The second type of innovation that Baptist needs to demonstrate is innovation in picking techniques. Again, keep in mind that we are not talking about one person increasing their productivity as they become more experienced, we are talking about increases in productivity that take place decade after decade. Baptist’s argument is not about particular people increasing their picking rates with practice. His argument requires improvements in technique that can be passed on from one generation to another. He does not provide any evidence of this passing on of techniques. Ironically, his argument for the importance of slave narratives as a source conflicts with his claim that innovation in coercion produced innovation in picking.
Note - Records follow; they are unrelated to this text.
/-- **The nonlinear term**: `|∮∑⟨u_a, N_a⟩| ≤ 256 (ε/r) √(∮∑‖u_a‖²) √(∮∑∑‖F_{cd}‖²)` on `S_r` under the
shell curvature bound. [folklore] -/
theorem abs_sphereIntegral_nonlin_le {B : Connection 𝔼 𝔤} (hB : ContDiff ℝ 3 B) {r ε : ℝ} (hr : 0 < r)
    (hε : 0 ≤ ε) (hF : ShellCurvatureBound B r ε) :
    |sphereIntegral (volume : Measure 𝔼) (fun x => ∑ a, ⟪hodgeSec 𝕓 B a x, hodgeNonlin 𝕓 B a x⟫) r| ≤
      256 * (ε / r) * √(sphereIntegral (volume : Measure 𝔼) (fun x => ∑ a, ‖hodgeSec 𝕓 B a x‖ ^ 2) r) *
        √(sphereIntegral (volume : Measure 𝔼) (fun x => ∑ c, ∑ d, ‖curvature B x (𝕓 c) (𝕓 d)‖ ^ 2) r) := by
  haveI : Nontrivial 𝔼 := inferInstance
  have hB1 : ContDiff ℝ 1 B := hB.of_le (by norm_num)
  have hu2 : ∀ a, ContDiff ℝ 2 (hodgeSec 𝕓 B a) := fun a => contDiff_hodgeSec hB a
  have hNc : ∀ a, Continuous (hodgeNonlin 𝕓 B a) := fun a => continuous_hodgeNonlin' hB1 a
  have hFc : ∀ c d, Continuous fun x => curvature B x (𝕓 c) (𝕓 d) := fun c d =>
    (contDiff_curvature_apply (k := 0) (by rw [show ((0 : WithTop ℕ∞) + 1) = 1 by norm_num]; exact hB1) _ _).continuous
  have hh : Continuous fun x => ∑ a, ⟪hodgeSec 𝕓 B a x, hodgeNonlin 𝕓 B a x⟫ :=
    continuous_finsetSum _ fun a _ => (hu2 a).continuous.inner (hNc a)
  have hFf : Continuous fun x : 𝔼 => (256 * (ε / r)) ^ 2 * ∑ a, ‖hodgeSec 𝕓 B a x‖ ^ 2 :=
    continuous_const.mul (continuous_finsetSum _ fun a _ => ((hu2 a).continuous.norm).pow 2)
  have hGg : Continuous fun x : 𝔼 => ∑ c, ∑ d, ‖curvature B x (𝕓 c) (𝕓 d)‖ ^ 2 :=
    continuous_finsetSum _ fun c _ => continuous_finsetSum _ fun d _ => ((hFc c d).norm).pow 2
  have hpt : ∀ x : 𝔼, ‖x‖ = r → (∑ a, ⟪hodgeSec 𝕓 B a x, hodgeNonlin 𝕓 B a x⟫) ^ 2 ≤
      ((256 * (ε / r)) ^ 2 * ∑ a, ‖hodgeSec 𝕓 B a x‖ ^ 2) * ∑ c, ∑ d, ‖curvature B x (𝕓 c) (𝕓 d)‖ ^ 2 := by
    intro x hx
    have hFx : ∀ v w : 𝔼, ‖curvature B x v w‖ ≤ ε / r ^ 2 * ‖v‖ * ‖w‖ :=
      hF x (by rw [hx]; linarith) (by rw [hx]; linarith)
    exact sq_sum_inner_hodgeNonlin_le 𝕓 hr hx.le hFx fun a => hodgeSec 𝕓 B a x
  have h := sphereIntegral_sq_le_of_sq_le_mul_sphere hh.continuousOn hFf.continuousOn hGg.continuousOn hr
    (fun x _ => by positivity) (fun x _ => Finset.sum_nonneg fun c _ => Finset.sum_nonneg fun d _ => sq_nonneg _) hpt
  rw [sphereIntegral_mul_left] at h
  -- take square roots
  have hU0 : 0 ≤ sphereIntegral (volume : Measure 𝔼) (fun x => ∑ a, ‖hodgeSec 𝕓 B a x‖ ^ 2) r :=
    sphereIntegral_nonneg' (fun x => Finset.sum_nonneg fun a _ => sq_nonneg _) r
  have hW0 : 0 ≤ sphereIntegral (volume : Measure 𝔼) (fun x => ∑ c, ∑ d, ‖curvature B x (𝕓 c) (𝕓 d)‖ ^ 2) r :=
    sphereIntegral_nonneg' (fun x => Finset.sum_nonneg fun c _ => Finset.sum_nonneg fun d _ => sq_nonneg _) r
  have hM0 : 0 ≤ 256 * (ε / r) := by positivity
  rw [← Real.sqrt_sq (abs_nonneg _), ← Real.sqrt_sq hM0, ← Real.sqrt_mul (sq_nonneg _), ← Real.sqrt_mul
    (mul_nonneg (sq_nonneg _) hU0)]
  refine Real.sqrt_le_sqrt ?_
  rw [sq_abs]
  nlinarith [h]
import Literature.NumberTheory.Rogawski1990.ArchSingularMembersOfFrame             -- ★ p843796 (W4d): the assembly re-run here, and every brick it imports (END ★ p843392, W1-ref ★ p843612, W3-pins ★ p843599, ★ p842955, (T-d) FILE 1)
import Literature.NumberTheory.Rogawski1990.ArchSingularWitnessFamilyPullback          -- ★ p843944 (W4c′): `exists_archSingularFamily_of_coherent_torusDatum_pullback`, `exists_conj_archDiagTorus_eq_archCongr_of_not_central`
import Literature.NumberTheory.Rogawski1990.ArchSingularPinTopFormUniversal            -- ★ p843836 (U): the hypothesis of record (binder `hU`), ★ p843734 (J-val-K) plumbing behind it
import Literature.NumberTheory.Weil1964.UnitaryArchSingularCentralizerTopFormHaarCongr -- ★ p843845 (b0): `map_archCongr_centralizerTopFormHaar`, `exists_isSingularArchFrame_archCongr`
import Literature.NumberTheory.Weil1964.UnitaryArchSingularTopFormFamilyQuotient      -- ★ `exists_atPoint_archSingularTopFormFamily_eq`
import HarnessLib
Not only does he not provide examples of narratives describing these innovations in picking technique, many of the most well-known accounts, such as Charles Ball and Solomon Northrup, suggest that picking productivity was largely a matter of practice and innate dexterity. 

In the end, Baptist just throws out strawmen and knocks them down, hoping that you won’t notice that he is not actually providing the evidence that is needed to support his argument.